EXERCISE DETAILS> Please give back word for word the lines below, from the first one through the one with "# Φ2 at the".
------ SUPPLIED DATA ------
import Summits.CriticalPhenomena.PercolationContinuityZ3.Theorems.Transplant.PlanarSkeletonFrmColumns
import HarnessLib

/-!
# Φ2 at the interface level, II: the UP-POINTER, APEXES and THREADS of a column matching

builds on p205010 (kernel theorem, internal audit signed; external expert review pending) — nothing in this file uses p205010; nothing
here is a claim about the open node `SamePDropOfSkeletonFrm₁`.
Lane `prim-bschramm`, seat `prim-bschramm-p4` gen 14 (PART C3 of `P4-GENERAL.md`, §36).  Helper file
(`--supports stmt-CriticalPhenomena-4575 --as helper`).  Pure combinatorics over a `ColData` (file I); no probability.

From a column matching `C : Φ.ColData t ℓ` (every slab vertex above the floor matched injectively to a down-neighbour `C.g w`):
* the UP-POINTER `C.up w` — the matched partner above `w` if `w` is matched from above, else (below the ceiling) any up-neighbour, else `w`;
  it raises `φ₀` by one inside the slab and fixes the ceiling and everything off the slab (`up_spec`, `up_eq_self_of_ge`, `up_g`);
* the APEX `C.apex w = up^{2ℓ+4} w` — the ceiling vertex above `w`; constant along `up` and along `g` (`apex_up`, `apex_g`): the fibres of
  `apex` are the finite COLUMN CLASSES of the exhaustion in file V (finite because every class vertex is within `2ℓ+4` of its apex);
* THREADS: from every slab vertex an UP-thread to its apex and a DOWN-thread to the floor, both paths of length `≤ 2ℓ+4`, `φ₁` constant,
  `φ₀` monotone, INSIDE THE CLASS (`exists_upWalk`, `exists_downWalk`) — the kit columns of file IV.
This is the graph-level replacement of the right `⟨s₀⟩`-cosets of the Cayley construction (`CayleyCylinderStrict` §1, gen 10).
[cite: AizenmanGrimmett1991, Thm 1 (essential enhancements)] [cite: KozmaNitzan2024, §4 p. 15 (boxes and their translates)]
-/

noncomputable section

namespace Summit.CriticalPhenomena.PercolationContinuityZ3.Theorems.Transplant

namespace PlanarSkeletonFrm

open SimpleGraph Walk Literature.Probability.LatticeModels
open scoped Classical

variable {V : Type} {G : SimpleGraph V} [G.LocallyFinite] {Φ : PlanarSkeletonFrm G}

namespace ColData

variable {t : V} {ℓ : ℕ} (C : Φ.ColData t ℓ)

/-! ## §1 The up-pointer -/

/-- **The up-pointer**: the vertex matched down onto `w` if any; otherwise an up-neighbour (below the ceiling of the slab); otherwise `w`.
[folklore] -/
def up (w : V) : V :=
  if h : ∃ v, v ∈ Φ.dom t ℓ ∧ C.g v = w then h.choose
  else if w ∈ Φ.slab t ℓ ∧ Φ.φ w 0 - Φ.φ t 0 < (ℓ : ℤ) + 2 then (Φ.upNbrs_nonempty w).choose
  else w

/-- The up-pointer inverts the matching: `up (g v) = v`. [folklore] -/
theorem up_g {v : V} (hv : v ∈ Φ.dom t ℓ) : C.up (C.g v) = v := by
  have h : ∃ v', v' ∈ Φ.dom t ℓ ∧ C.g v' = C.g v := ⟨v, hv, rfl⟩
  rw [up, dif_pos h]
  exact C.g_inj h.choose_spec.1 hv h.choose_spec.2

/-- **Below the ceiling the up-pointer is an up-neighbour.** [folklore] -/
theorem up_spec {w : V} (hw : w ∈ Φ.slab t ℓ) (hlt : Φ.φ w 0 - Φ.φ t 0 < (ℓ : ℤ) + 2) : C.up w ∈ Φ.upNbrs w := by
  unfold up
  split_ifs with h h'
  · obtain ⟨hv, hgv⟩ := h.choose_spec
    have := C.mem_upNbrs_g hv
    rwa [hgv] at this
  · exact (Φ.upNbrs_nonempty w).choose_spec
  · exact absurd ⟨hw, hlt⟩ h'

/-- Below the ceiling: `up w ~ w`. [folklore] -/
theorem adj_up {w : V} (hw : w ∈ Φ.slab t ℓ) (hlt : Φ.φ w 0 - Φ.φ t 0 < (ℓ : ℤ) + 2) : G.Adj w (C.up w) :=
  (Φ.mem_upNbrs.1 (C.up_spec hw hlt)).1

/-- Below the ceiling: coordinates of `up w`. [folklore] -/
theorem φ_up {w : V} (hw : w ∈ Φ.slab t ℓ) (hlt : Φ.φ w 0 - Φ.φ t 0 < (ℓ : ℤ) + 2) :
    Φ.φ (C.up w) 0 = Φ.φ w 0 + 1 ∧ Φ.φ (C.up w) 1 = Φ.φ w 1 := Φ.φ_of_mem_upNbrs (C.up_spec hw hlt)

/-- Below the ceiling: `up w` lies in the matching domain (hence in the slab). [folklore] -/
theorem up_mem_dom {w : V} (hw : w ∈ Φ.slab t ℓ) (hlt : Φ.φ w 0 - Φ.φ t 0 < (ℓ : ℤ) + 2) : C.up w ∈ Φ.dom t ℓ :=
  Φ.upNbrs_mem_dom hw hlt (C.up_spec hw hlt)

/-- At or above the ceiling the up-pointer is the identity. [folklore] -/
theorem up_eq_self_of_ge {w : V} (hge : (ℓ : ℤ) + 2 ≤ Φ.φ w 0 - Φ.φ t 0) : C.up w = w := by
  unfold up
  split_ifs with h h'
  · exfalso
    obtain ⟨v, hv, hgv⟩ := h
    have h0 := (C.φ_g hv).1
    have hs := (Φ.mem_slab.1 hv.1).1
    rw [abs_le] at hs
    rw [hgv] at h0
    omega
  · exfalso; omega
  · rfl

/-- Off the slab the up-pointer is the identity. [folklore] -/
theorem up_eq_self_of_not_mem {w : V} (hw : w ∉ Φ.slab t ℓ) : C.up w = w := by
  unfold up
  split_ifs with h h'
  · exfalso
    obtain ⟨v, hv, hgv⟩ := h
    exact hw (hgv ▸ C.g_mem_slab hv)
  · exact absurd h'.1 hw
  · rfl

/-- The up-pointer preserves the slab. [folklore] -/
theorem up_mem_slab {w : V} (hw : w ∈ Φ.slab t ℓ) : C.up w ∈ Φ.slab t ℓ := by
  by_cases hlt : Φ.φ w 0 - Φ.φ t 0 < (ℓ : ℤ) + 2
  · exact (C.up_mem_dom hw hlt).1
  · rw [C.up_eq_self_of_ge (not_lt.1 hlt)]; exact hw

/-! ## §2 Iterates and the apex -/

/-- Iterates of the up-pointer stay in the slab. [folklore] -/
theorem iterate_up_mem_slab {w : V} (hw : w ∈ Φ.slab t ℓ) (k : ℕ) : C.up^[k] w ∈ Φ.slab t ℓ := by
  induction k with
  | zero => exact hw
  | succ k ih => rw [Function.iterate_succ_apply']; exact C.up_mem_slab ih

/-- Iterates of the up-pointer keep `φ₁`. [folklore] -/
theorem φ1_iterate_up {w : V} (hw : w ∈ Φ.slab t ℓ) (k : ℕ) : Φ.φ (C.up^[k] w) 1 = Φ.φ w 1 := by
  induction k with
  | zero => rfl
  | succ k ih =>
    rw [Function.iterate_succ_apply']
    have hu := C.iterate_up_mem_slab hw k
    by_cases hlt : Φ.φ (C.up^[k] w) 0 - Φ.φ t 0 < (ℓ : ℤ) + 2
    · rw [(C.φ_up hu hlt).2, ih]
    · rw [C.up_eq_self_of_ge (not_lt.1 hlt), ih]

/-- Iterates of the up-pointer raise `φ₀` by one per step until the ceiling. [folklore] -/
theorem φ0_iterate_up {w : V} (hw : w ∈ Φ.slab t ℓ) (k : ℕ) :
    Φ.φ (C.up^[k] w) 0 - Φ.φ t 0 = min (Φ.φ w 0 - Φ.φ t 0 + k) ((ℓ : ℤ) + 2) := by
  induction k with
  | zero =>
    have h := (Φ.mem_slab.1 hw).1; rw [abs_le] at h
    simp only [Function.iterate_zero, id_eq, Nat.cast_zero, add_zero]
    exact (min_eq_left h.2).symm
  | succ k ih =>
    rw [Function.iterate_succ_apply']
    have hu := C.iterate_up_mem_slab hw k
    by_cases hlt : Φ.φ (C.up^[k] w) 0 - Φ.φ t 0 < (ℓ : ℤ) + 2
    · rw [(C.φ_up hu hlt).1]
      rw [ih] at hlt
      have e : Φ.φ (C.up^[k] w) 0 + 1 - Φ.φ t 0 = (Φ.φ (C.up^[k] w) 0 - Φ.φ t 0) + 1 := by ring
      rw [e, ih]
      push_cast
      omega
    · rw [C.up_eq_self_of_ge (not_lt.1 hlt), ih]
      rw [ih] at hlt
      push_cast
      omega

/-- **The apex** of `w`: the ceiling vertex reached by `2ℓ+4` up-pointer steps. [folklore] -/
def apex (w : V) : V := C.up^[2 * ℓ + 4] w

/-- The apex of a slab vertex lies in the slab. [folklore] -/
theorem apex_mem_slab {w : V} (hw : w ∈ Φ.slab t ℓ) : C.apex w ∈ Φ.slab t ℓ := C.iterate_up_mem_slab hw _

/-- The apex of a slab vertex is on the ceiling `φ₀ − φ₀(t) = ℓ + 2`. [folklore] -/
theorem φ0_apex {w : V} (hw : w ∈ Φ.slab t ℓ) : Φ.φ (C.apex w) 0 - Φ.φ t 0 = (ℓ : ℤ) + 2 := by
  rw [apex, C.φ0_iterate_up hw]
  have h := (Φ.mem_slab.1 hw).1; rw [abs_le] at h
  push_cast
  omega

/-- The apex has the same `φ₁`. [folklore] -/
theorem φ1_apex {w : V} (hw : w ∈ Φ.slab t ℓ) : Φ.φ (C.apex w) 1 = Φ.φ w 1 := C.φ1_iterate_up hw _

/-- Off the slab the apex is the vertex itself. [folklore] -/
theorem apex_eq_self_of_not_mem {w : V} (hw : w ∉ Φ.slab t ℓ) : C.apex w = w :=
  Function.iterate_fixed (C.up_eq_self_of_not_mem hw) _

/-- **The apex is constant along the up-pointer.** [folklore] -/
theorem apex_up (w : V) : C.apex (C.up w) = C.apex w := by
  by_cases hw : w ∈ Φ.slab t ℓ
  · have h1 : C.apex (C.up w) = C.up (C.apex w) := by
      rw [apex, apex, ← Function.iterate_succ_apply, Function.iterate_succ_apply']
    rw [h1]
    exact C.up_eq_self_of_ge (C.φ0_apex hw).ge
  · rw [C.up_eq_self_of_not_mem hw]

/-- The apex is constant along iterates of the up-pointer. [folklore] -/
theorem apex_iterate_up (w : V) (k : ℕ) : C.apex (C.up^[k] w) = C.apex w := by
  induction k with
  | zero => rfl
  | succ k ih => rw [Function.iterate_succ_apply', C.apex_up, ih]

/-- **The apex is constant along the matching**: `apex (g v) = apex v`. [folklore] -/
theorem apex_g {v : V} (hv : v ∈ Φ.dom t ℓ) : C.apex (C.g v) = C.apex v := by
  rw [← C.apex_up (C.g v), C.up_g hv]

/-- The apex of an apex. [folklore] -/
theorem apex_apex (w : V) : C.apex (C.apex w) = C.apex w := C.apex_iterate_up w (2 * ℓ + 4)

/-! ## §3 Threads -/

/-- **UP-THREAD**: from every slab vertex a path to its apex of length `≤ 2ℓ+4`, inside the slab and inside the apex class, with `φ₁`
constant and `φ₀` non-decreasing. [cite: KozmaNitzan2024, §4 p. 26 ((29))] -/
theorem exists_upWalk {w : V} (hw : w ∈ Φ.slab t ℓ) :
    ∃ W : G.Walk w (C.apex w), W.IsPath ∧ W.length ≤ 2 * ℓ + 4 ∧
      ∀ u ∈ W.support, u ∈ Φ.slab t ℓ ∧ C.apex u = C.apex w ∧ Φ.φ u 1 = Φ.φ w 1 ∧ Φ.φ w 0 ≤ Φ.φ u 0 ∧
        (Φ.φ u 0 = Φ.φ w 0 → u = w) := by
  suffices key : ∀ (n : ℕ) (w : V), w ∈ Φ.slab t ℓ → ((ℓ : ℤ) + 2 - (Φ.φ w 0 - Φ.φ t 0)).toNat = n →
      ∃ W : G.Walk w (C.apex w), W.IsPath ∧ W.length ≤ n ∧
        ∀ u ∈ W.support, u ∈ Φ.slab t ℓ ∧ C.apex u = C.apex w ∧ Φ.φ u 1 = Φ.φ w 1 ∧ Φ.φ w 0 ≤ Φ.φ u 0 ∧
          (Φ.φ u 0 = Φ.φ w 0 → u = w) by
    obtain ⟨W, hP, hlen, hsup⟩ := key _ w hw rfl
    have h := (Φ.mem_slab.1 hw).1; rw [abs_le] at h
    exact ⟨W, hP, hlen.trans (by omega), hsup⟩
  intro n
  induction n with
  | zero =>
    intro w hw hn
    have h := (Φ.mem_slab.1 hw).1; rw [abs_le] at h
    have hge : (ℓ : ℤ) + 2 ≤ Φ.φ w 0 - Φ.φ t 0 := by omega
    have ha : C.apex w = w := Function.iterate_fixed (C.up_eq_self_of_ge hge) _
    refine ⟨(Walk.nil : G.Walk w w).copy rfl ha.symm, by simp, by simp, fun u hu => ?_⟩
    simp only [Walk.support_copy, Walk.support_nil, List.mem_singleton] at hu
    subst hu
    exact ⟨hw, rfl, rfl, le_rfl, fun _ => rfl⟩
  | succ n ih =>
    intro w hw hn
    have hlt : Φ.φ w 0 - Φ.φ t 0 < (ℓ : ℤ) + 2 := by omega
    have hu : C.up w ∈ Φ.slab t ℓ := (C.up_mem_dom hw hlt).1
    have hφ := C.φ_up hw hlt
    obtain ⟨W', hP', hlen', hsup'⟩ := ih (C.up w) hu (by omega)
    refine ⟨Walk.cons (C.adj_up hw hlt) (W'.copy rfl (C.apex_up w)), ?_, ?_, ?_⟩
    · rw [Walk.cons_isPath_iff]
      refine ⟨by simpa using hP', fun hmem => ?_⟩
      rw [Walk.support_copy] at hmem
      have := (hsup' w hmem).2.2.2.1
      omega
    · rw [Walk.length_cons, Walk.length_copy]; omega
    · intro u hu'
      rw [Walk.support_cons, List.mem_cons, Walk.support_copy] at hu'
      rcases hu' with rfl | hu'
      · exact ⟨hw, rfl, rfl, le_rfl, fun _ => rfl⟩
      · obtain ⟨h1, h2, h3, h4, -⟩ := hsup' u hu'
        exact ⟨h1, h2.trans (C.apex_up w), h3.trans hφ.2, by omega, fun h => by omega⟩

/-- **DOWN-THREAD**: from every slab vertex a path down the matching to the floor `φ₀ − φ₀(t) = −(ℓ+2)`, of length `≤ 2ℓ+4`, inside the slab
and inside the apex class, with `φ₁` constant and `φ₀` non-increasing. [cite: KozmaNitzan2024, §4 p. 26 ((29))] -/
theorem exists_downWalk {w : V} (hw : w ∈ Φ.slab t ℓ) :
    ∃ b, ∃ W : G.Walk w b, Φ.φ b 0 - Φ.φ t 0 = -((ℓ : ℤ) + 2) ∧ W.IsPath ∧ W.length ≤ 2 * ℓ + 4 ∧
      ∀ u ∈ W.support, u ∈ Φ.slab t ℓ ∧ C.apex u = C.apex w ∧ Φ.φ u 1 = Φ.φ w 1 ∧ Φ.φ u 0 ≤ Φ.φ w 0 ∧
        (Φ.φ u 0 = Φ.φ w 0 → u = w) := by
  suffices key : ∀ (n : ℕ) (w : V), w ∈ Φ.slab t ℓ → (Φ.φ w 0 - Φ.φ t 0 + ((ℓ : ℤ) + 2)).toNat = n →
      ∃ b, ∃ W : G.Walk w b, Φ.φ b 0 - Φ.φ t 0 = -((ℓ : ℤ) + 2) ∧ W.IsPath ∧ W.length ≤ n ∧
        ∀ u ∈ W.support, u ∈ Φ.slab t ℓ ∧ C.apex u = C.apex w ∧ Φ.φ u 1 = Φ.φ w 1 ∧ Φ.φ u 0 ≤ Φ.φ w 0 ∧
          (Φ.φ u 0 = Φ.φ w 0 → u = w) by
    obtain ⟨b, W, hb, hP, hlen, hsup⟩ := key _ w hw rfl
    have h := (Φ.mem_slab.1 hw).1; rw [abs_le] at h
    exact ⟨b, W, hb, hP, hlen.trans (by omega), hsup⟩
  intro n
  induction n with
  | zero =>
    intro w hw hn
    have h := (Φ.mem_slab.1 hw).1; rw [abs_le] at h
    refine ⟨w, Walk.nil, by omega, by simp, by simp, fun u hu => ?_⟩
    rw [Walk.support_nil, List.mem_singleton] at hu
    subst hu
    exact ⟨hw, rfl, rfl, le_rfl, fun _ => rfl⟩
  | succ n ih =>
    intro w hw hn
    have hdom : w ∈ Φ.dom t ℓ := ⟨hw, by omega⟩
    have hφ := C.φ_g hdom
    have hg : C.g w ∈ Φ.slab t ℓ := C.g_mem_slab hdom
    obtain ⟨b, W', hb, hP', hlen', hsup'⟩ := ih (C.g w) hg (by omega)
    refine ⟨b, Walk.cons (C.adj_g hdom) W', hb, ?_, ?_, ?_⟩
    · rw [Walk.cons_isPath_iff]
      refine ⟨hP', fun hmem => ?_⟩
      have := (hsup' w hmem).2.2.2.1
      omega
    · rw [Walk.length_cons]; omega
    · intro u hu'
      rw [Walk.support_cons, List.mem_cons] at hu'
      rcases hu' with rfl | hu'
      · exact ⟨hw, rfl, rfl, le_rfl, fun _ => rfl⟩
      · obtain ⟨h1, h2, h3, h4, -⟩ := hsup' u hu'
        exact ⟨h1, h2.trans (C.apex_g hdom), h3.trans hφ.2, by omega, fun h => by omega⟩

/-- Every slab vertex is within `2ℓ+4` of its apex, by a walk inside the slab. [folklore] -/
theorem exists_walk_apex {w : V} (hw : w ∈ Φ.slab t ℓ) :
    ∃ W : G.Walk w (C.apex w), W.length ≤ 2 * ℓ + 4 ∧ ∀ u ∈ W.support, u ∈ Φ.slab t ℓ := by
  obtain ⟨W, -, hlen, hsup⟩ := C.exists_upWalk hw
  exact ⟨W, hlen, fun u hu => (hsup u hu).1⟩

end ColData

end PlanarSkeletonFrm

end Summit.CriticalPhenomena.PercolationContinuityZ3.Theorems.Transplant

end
------
WRITTEN RESPONSE>
import Summits.CriticalPhenomena.PercolationContinuityZ3.Theorems.Transplant.PlanarSkeletonFrmColumns
import HarnessLib

/-!
# Φ2 at the interface level, II: the UP-POINTER, APEXES and THREADS of a column matching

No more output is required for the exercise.